# Beware of Bellhaven in Bellingham



## rayengle (Jun 30, 2006)

We recently chartered a 36' trawler from Bellhaven Yacht Charters in Bellingham. The yacht was filthy. We were delayed by 1/2 day in picking up the boat because the owners were still on board. Had to return a day early because of transmission problems. Requested a refund but got a song and dance and no refund. Do not recommend them for San Juans or Pacific Northwest chartering.


----------



## davefromoregon (Dec 19, 2010)

Anyone have any recent experiences with these guys? The posts are from 2006 so things tend to change


----------



## CharlieCobra (May 23, 2006)

For a motor yacht, ya might try Parr. I also know of a Valiant 40 that'll be up for charter this Spring.


----------



## davefromoregon (Dec 19, 2010)

CharlieCobra said:


> For a motor yacht, ya might try Parr. I also know of a Valiant 40 that'll be up for charter this Spring.

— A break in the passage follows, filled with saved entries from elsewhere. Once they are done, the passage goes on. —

/-
Copyright (c) 2026. All rights reserved.
Released under Apache 2.0 license as described in the file LICENSE.
Authors: abc-iut cell, seat abc-iut-f-072 (gen 4; classical corollary of the cell's Neukirch–Uchida theorem).
-/
import Literature.AnabelianGeometry.AbsoluteAnabelian.NeukirchUchidaInnerAutomorphisms
import Literature.AnabelianGeometry.AbsoluteAnabelian.NeukirchUchidaUnconditional
import HarnessLib

/-!
# Outer automorphisms of `Gal(F̄/F)` for a number field `F` come exactly from `Aut(F)`

J. Neukirch, A. Schmidt, K. Wingberg, *Cohomology of Number Fields* (2nd ed. 2008), §XII.2, Thm. (12.2.1)
and its corollaries; S. Mochizuki, *The absolute anabelian geometry of hyperbolic curves* (2004), Thm. 1.1.3.

PROOF-ONLY sequel (no definitions) of `NeukirchUchidaInnerAutomorphisms.lean`.  For a number field `F`
write `G_F = Gal(F̄/F)`.  Neukirch–Uchida attaches to every topological automorphism `α` of `G_F` a
UNIQUE ring automorphism `τ_α` of `F̄` inducing it, and `τ_α(F) = F` (the cell's `thm113₂_unconditional`,
abc-iut-w6-d055 / L4-d2); conversely every ring automorphism of `F̄` preserving `F` induces a unique
topological automorphism of `G_F` (`thm113₂_bijective_unconditional`).  With the criterion
`exists_eq_conj_iff_ringEquiv_fixes` («`α` is inner iff `τ_α` fixes `F` pointwise») this gives:

* `NeukirchUchida.exists_ringEquiv_restrict` — a ring automorphism `τ` of `F̄` with `τ(F) = F` restricts
  to a field automorphism `φ` of `F`: `τ ∘ ι = ι ∘ φ` (`ι : F → F̄`);
* `NeukirchUchida.forall_exists_eq_conj_iff` — **ALL topological automorphisms of `G_F` are inner iff
  every ring automorphism of `F̄` preserving `F` fixes `F` pointwise**;
* `NeukirchUchida.forall_exists_eq_conj_iff_forall_ringAut_eq_refl` — **… iff `Aut(F)` is trivial**
  (`∀ φ : F ≃+* F, φ = RingEquiv.refl F`): the outer automorphism group of the topological group
  `G_F` is (in bijection with) `Aut(F)`; in particular for `F = ℚ` every automorphism is inner
  (`rat_forall_exists_eq_conj`, re-deriving `absoluteGaloisGroup_rat_continuousMulEquiv_eq_conj`'s
  existence half from `Aut(ℚ) = 1`).

HONEST FRAMING: classical algebraic number theory, outside the [IUTchIII] Cor. 3.12 cone; nothing here
is an abc claim.

## References
* [NeukirchSchmidtWingberg2008] Neukirch–Schmidt–Wingberg, *Cohomology of Number Fields*, §XII.2.
* [MochizukiAbsAnab2004] S. Mochizuki, *The absolute anabelian geometry of hyperbolic curves*, Thm 1.1.3 p. 6.
-/

noncomputable section

open scoped Pointwise
open Field
open Literature.NumberTheory.GaloisRepresentations

namespace Literature.AnabelianGeometry.AbsoluteAnabelian

namespace NeukirchUchida

variable {F : Type} [Field F] [NumberField F]

omit [NumberField F] in
/-- A ring automorphism `τ` of `F̄` with `τ(F) = F` (as the image of `ι = algebraMap F F̄`) restricts to a
field automorphism of `F`: there is `φ : F ≃+* F` with `τ (ι a) = ι (φ a)` for all `a`.  Pure algebra.
[cite: NeukirchSchmidtWingberg2008, §XII.2, Cor of Thm (12.2.1)] -/
theorem exists_ringEquiv_restrict (τ : AlgebraicClosure F ≃+* AlgebraicClosure F)
    (hτ : τ '' Set.range (algebraMap F (AlgebraicClosure F)) = Set.range (algebraMap F (AlgebraicClosure F))) :
    ∃ φ : F ≃+* F, ∀ a : F, τ (algebraMap F (AlgebraicClosure F) a) = algebraMap F (AlgebraicClosure F) (φ a) := by
  classical
  set ι := algebraMap F (AlgebraicClosure F) with hι
  have hinj : Function.Injective ι := (algebraMap F (AlgebraicClosure F)).injective
  -- values of `τ ∘ ι` lie in the range of `ι`
  have hfwd : ∀ a : F, ∃ b : F, τ (ι a) = ι b := fun a => by
    have : τ (ι a) ∈ τ '' Set.range ι := ⟨ι a, ⟨a, rfl⟩, rfl⟩
    rw [hτ] at this
    obtain ⟨b, hb⟩ := this
    exact ⟨b, hb.symm⟩
  -- values of `τ⁻¹ ∘ ι` lie in the range of `ι`
  have hbwd : ∀ b : F, ∃ a : F, τ.symm (ι b) = ι a := fun b => by
    have : ι b ∈ τ '' Set.range ι := by rw [hτ]; exact ⟨b, rfl⟩
    obtain ⟨y, ⟨a, rfl⟩, hy⟩ := this
    exact ⟨a, by rw [← hy, RingEquiv.symm_apply_apply]⟩
  choose f hf using hfwd
  choose g hg using hbwd
  have hgf : ∀ a, g (f a) = a := fun a => hinj (by rw [← hg, ← hf, RingEquiv.symm_apply_apply])
  have hfg : ∀ b, f (g b) = b := fun b => hinj (by rw [← hf, ← hg, RingEquiv.apply_symm_apply])
  refine ⟨{ toFun := f, invFun := g, left_inv := hgf, right_inv := hfg,
            map_mul' := fun a b => hinj ?_, map_add' := fun a b => hinj ?_ }, fun a => hf a⟩
  · rw [← hf, map_mul, map_mul, map_mul, hf, hf]
  · rw [← hf, map_add, map_add, map_add, hf, hf]

/-- **All topological automorphisms of `G_F` are inner iff every ring automorphism of `F̄` preserving
`F` fixes `F` pointwise.**  (⇐): the Neukirch–Uchida automorphism `τ_α` preserves `F`
(`thm113₂_unconditional`), so fixes it, so `α` is inner (`exists_eq_conj_of_ringEquiv_fixes`).
(⇒): a ring automorphism `τ` preserving `F` induces some `α` (`thm113₂_bijective_unconditional`), which
is inner, so `τ` fixes `F` (`ringEquiv_fixes_of_eq_conj`).
[cite: NeukirchSchmidtWingberg2008, §XII.2, Cor of Thm (12.2.1)] -/
theorem forall_exists_eq_conj_iff :
    (∀ α : absoluteGaloisGroup F ≃ₜ* absoluteGaloisGroup F,
        ∃ g : absoluteGaloisGroup F, ∀ σ : absoluteGaloisGroup F, α σ = g * σ * g⁻¹) ↔
      ∀ τ : AlgebraicClosure F ≃+* AlgebraicClosure F,
        τ '' Set.range (algebraMap F (AlgebraicClosure F)) = Set.range (algebraMap F (AlgebraicClosure F)) →
          ∀ a : F, τ (algebraMap F (AlgebraicClosure F) a) = algebraMap F (AlgebraicClosure F) a := by
  constructor
  · intro h τ hτ
    obtain ⟨α, hα, -⟩ := (thm113₂_bijective_unconditional (F₁ := F) (F₂ := F)).1 τ hτ
    obtain ⟨g, hg⟩ := h α
    exact ringEquiv_fixes_of_eq_conj α g hg τ hα
  · intro h α
    obtain ⟨τ, ⟨hτF, hτ⟩, -⟩ := thm113₂_unconditional (F₁ := F) (F₂ := F) α
    obtain ⟨g, -, hg⟩ := exists_eq_conj_of_ringEquiv_fixes α τ hτ (h τ hτF)
    exact ⟨g, hg⟩

/-- **All topological automorphisms of `G_F` are inner iff `F` has no nontrivial field automorphism**
(`Aut(F) = 1`): the outer automorphisms of `G_F = Gal(F̄/F)` are exactly the field automorphisms of `F`
(every `φ ∈ Aut(F)` extends to `F̄`, `IsAlgClosure.equivOfEquiv`, and the extension preserves `F`).  For
`F = ℚ` the right-hand side holds, recovering «every automorphism of `G_ℚ` is inner».
[cite: NeukirchSchmidtWingberg2008, §XII.2, Cor of Thm (12.2.1)] -/
theorem forall_exists_eq_conj_iff_forall_ringAut_eq_refl :
    (∀ α : absoluteGaloisGroup F ≃ₜ* absoluteGaloisGroup F,
        ∃ g : absoluteGaloisGroup F, ∀ σ : absoluteGaloisGroup F, α σ = g * σ * g⁻¹) ↔
      ∀ φ : F ≃+* F, φ = RingEquiv.refl F := by
  rw [forall_exists_eq_conj_iff]
  constructor
  · intro h φ
    -- extend `φ` to `F̄` and read it back on `F`
    let τ : AlgebraicClosure F ≃+* AlgebraicClosure F :=
      IsAlgClosure.equivOfEquiv (AlgebraicClosure F) (AlgebraicClosure F) φ
    have hτa : ∀ a : F, τ (algebraMap F (AlgebraicClosure F) a) = algebraMap F (AlgebraicClosure F) (φ a) :=
      fun a => IsAlgClosure.equivOfEquiv_algebraMap (AlgebraicClosure F) (AlgebraicClosure F) φ a
    have hτF : τ '' Set.range (algebraMap F (AlgebraicClosure F)) =
        Set.range (algebraMap F (AlgebraicClosure F)) := by
      ext y
      constructor
      · rintro ⟨x, ⟨a, rfl⟩, rfl⟩
        exact ⟨φ a, (hτa a).symm⟩
      · rintro ⟨b, rfl⟩
        exact ⟨algebraMap F _ (φ.symm b), ⟨φ.symm b, rfl⟩, by rw [hτa, RingEquiv.apply_symm_apply]⟩
    apply RingEquiv.ext
    intro a
    have := h τ hτF a
    rw [hτa] at this
    exact (algebraMap F (AlgebraicClosure F)).injective this
  · intro h τ hτF a
    obtain ⟨φ, hφ⟩ := exists_ringEquiv_restrict τ hτF
    rw [hφ, h φ]
    rfl

/-- `ℚ` has no nontrivial ring automorphism (a ring homomorphism out of `ℚ` is determined:
`RingHom.ext_rat`). [folklore] -/
private theorem rat_ringAut_eq_refl (φ : ℚ ≃+* ℚ) : φ = RingEquiv.refl ℚ :=
  RingEquiv.ext fun x => RingHom.congr_fun (RingHom.ext_rat φ.toRingHom (RingHom.id ℚ)) x

/-- **Consistency with the `ℚ`-core**: the criterion recovers «every topological automorphism of `G_ℚ`
is inner» (existence half of `absoluteGaloisGroup_rat_continuousMulEquiv_eq_conj`) from `Aut(ℚ) = 1`.
[cite: NeukirchSchmidtWingberg2008, §XII.2, Cor of Thm (12.2.1)] -/
theorem rat_forall_exists_eq_conj (α : absoluteGaloisGroup ℚ ≃ₜ* absoluteGaloisGroup ℚ) :
    ∃ g : absoluteGaloisGroup ℚ, ∀ σ : absoluteGaloisGroup ℚ, α σ = g * σ * g⁻¹ :=
  forall_exists_eq_conj_iff_forall_ringAut_eq_refl.2 rat_ringAut_eq_refl α

end NeukirchUchida

end Literature.AnabelianGeometry.AbsoluteAnabelian

end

I am interested in going in the fall so I would like to know more about this boat.


----------



## CharlieCobra (May 23, 2006)

It's a 1976 Valiant 40 that has been refitted nicely. We did paint and varnish on her and the owner is installing a new radar while she's hauled for Winter storage. He's on Cruiser Forum as Newt. Nice guy, nice boat. He was with Parr but didn't like the way they failed to clean his boat after her last charter of the season. I don't know if he'll be going to a different company in Spring or chartering the boat himself.


----------